◆ Assignment
The records are to be restated in their entirety, word for word.

=== Begin Enclosure ===

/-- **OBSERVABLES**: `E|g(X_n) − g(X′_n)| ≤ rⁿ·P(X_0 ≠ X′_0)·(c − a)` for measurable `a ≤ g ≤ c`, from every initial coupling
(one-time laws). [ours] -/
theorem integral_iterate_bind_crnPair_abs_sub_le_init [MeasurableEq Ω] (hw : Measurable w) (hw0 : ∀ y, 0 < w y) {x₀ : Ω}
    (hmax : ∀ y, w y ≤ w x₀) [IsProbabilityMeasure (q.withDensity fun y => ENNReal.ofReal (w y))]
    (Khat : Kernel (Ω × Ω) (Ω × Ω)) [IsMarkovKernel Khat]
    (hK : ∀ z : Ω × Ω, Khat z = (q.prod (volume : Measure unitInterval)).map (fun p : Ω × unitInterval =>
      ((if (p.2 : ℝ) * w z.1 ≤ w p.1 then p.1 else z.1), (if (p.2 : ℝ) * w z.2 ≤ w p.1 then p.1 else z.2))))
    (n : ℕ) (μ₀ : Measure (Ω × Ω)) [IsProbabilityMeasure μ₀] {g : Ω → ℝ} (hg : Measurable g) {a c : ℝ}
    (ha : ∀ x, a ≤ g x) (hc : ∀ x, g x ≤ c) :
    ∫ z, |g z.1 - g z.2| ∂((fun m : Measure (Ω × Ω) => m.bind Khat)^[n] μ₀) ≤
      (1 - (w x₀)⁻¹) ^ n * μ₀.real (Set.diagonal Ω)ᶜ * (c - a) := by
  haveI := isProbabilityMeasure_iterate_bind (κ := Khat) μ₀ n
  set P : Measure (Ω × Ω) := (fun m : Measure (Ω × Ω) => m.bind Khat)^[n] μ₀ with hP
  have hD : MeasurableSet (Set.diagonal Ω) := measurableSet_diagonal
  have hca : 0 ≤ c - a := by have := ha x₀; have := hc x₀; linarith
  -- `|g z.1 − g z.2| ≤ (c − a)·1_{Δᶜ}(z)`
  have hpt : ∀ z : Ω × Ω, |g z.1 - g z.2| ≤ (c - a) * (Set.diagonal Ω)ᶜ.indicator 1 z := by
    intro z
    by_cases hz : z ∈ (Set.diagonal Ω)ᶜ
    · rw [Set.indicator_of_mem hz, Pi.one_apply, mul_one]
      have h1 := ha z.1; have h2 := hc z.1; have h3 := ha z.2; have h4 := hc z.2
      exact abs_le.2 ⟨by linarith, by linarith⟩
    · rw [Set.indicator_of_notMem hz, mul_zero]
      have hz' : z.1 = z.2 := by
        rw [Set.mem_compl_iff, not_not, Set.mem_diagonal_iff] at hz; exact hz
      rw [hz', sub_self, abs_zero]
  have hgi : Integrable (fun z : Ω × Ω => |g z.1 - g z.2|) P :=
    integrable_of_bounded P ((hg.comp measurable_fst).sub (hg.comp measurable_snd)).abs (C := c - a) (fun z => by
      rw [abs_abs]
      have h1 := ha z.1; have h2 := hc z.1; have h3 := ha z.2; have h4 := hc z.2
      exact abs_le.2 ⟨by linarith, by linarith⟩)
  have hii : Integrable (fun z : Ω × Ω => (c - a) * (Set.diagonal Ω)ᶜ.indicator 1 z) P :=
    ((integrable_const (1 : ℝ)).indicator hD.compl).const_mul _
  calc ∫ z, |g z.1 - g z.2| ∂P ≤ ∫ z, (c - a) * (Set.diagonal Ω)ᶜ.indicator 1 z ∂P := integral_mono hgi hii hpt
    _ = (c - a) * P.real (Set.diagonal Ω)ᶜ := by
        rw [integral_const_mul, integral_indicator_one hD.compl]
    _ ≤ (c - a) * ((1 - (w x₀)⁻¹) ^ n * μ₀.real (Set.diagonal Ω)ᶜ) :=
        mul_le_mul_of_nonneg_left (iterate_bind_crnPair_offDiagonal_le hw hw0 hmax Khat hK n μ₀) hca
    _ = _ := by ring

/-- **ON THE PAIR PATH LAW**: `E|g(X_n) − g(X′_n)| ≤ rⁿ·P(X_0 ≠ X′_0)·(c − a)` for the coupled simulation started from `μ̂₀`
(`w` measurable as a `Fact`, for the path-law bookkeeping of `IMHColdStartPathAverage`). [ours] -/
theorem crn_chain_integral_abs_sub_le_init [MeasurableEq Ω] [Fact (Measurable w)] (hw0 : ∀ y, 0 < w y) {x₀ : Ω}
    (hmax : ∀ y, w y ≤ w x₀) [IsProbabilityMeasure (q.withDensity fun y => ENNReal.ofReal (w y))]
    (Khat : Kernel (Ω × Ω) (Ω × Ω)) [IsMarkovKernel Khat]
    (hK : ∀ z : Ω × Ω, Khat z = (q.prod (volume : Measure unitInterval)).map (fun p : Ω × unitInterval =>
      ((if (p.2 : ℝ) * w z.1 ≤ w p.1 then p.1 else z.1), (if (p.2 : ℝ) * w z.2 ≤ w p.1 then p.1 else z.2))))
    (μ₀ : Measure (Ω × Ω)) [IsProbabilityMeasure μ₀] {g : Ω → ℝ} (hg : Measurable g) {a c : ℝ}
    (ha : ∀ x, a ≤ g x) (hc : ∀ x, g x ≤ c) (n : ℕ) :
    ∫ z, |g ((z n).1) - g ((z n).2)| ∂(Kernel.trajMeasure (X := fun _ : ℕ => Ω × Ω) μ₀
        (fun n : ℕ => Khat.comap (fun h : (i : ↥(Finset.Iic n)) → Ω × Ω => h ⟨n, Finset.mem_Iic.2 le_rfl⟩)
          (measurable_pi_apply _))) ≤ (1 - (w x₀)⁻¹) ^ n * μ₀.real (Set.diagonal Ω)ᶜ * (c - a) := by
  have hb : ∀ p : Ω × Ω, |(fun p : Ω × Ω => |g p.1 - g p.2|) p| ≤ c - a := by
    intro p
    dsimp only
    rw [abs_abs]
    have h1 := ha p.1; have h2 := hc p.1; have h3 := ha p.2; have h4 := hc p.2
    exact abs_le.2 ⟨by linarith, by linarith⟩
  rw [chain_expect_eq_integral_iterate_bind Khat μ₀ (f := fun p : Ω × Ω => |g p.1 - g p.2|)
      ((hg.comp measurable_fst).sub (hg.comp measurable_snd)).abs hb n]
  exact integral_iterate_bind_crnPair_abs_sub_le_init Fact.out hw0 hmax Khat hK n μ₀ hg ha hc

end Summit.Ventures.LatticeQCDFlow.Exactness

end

=== End Enclosure ===

◆ Response to this exercise
/-- **OBSERVABLES**: `E|g(X_n) − g(X′_n)| ≤ rⁿ·P(X_0 ≠ X′_0)·(c − a)` for measurable `a ≤ g ≤ c`, from every initial coupling
(one-time laws). [ours] -/
theorem integral_iterate_bind_crnPair_abs_sub_le_init [MeasurableEq Ω] (hw : Measurable w) (hw0 : ∀ y, 0 < w y) {x₀ : Ω}
    (hmax : ∀ y, w y ≤ w x₀) [IsProbabilityMeasure (q.withDensity fun y => ENNReal.ofReal (w y))]
    (Khat : Kernel (Ω × Ω) (Ω × Ω)) [IsMarkovKernel Khat]
    (hK : ∀ z : Ω × Ω, Khat z = (q.prod (volume : Measure unitInterval)).map (fun p : Ω × unitInterval =>
      ((if (p.2 : ℝ) * w z.1 ≤ w p.1 then p.1 else z.1), (if (p.2 : ℝ) * w z.2 ≤ w p.1 then p.1 else z.2))))
    (n : ℕ) (μ₀ : Measure (Ω × Ω)) [IsProbabilityMeasure μ₀] {g : Ω → ℝ} (hg : Measurable g) {a c : ℝ}
    (ha : ∀ x, a ≤ g x) (hc : ∀ x, g x ≤ c) :
    ∫ z, |g z.1 - g z.2| ∂((fun m : Measure (Ω × Ω) => m.bind Khat)^[n] μ₀) ≤
      (1 - (w x₀)⁻¹) ^ n * μ₀.real (Set.diagonal Ω)ᶜ * (c - a) := by
  haveI := isProbabilityMeasure_iterate_bind (κ := Khat) μ₀ n
  set P : Measure (Ω × Ω) := (fun m : Measure (Ω × Ω) => m.bind Khat)^[n] μ₀ with hP
  have hD : MeasurableSet (Set.diagonal Ω) := measurableSet_diagonal
  have hca : 0 ≤ c - a := by have := ha x₀; have := hc x₀; linarith
  -- `|g z.1 − g z.2| ≤ (c − a)·1_{Δᶜ}(z)`
  have hpt : ∀ z : Ω × Ω, |g z.1 - g z.2| ≤ (c - a) * (Set.diagonal Ω)ᶜ.indicator 1 z := by
    intro z
    by_cases hz : z ∈ (Set.diagonal Ω)ᶜ
    · rw [Set.indicator_of_mem hz, Pi.one_apply, mul_one]
      have h1 := ha z.1; have h2 := hc z.1; have h3 := ha z.2; have h4 := hc z.2
      exact abs_le.2 ⟨by linarith, by linarith⟩
    · rw [Set.indicator_of_notMem hz, mul_zero]
      have hz' : z.1 = z.2 := by
        rw [Set.mem_compl_iff, not_not, Set.mem_diagonal_iff] at hz; exact hz
      rw [hz', sub_self, abs_zero]
  have hgi : Integrable (fun z : Ω × Ω => |g z.1 - g z.2|) P :=
    integrable_of_bounded P ((hg.comp measurable_fst).sub (hg.comp measurable_snd)).abs (C := c - a) (fun z => by
      rw [abs_abs]
      have h1 := ha z.1; have h2 := hc z.1; have h3 := ha z.2; have h4 := hc z.2
      exact abs_le.2 ⟨by linarith, by linarith⟩)
  have hii : Integrable (fun z : Ω × Ω => (c - a) * (Set.diagonal Ω)ᶜ.indicator 1 z) P :=
    ((integrable_const (1 : ℝ)).indicator hD.compl).const_mul _
  calc ∫ z, |g z.1 - g z.2| ∂P ≤ ∫ z, (c - a) * (Set.diagonal Ω)ᶜ.indicator 1 z ∂P := integral_mono hgi hii hpt
    _ = (c - a) * P.real (Set.diagonal Ω)ᶜ := by
        rw [integral_const_mul, integral_indicator_one hD.compl]
    _ ≤ (c - a) * ((1 - (w x₀)⁻¹) ^ n * μ₀.real (Set.diagonal Ω)ᶜ) :=
        mul_le_mul_of_nonneg_left (iterate_bind_crnPair_offDiagonal_le hw hw0 hmax Khat hK n μ₀) hca
    _ = _ := by ring

/-- **ON THE PAIR PATH LAW**: `E|g(X_n) − g(X′_n)| ≤ rⁿ·P(X_0 ≠ X′_0)·(c − a)` for the coupled simulation started from `μ̂₀`
(`w` measurable as a `Fact`, for the path-law bookkeeping of `IMHColdStartPathAverage`). [ours] -/
theorem crn_chain_integral_abs_sub_le_init [MeasurableEq Ω] [Fact (Measurable w)] (hw0 : ∀ y, 0 < w y) {x₀ : Ω}
    (hmax : ∀ y, w y ≤ w x₀) [IsProbabilityMeasure (q.withDensity fun y => ENNReal.ofReal (w y))]
    (Khat : Kernel (Ω × Ω) (Ω × Ω)) [IsMarkovKernel Khat]
    (hK : ∀ z : Ω × Ω, Khat z = (q.prod (volume : Measure unitInterval)).map (fun p : Ω × unitInterval =>
      ((if (p.2 : ℝ) * w z.1 ≤ w p.1 then p.1 else z.1), (if (p.2 : ℝ) * w z.2 ≤ w p.1 then p.1 else z.2))))
    (μ₀ : Measure (Ω × Ω)) [IsProbabilityMeasure μ₀] {g : Ω → ℝ} (hg : Measurable g) {a c : ℝ}
    (ha : ∀ x, a ≤ g x) (hc : ∀ x, g x ≤ c) (n : ℕ) :
    ∫ z, |g ((z n).1) - g ((z n).2)| ∂(Kernel.trajMeasure (X := fun _ : ℕ => Ω × Ω) μ₀
        (fun n : ℕ => Khat.comap (fun h : (i : ↥(Finset.Iic n)) → Ω × Ω => h ⟨n, Finset.mem_Iic.2 le_rfl⟩)
          (measurable_pi_apply _))) ≤ (1 - (w x₀)⁻¹) ^ n * μ₀.real (Set.diagonal Ω)ᶜ * (c - a) := by
  have hb : ∀ p : Ω × Ω, |(fun p : Ω × Ω => |g p.1 - g p.2|) p| ≤ c - a := by
    intro p
    dsimp only
    rw [abs_abs]
    have h1 := ha p.1; have h2 := hc p.1; have h3 := ha p.2; have h4 := hc p.2
    exact abs_le.2 ⟨by linarith, by linarith⟩
  rw [chain_expect_eq_integral_iterate_bind Khat μ₀ (f := fun p : Ω × Ω => |g p.1 - g p.2|)
      ((hg.comp measurable_fst).sub (hg.comp measurable_snd)).abs hb n]
  exact integral_iterate_bind_crnPair_abs_sub_le_init Fact.out hw0 hmax Khat hK n μ₀ hg ha hc

end Summit.Ventures.LatticeQCDFlow.Exactness

end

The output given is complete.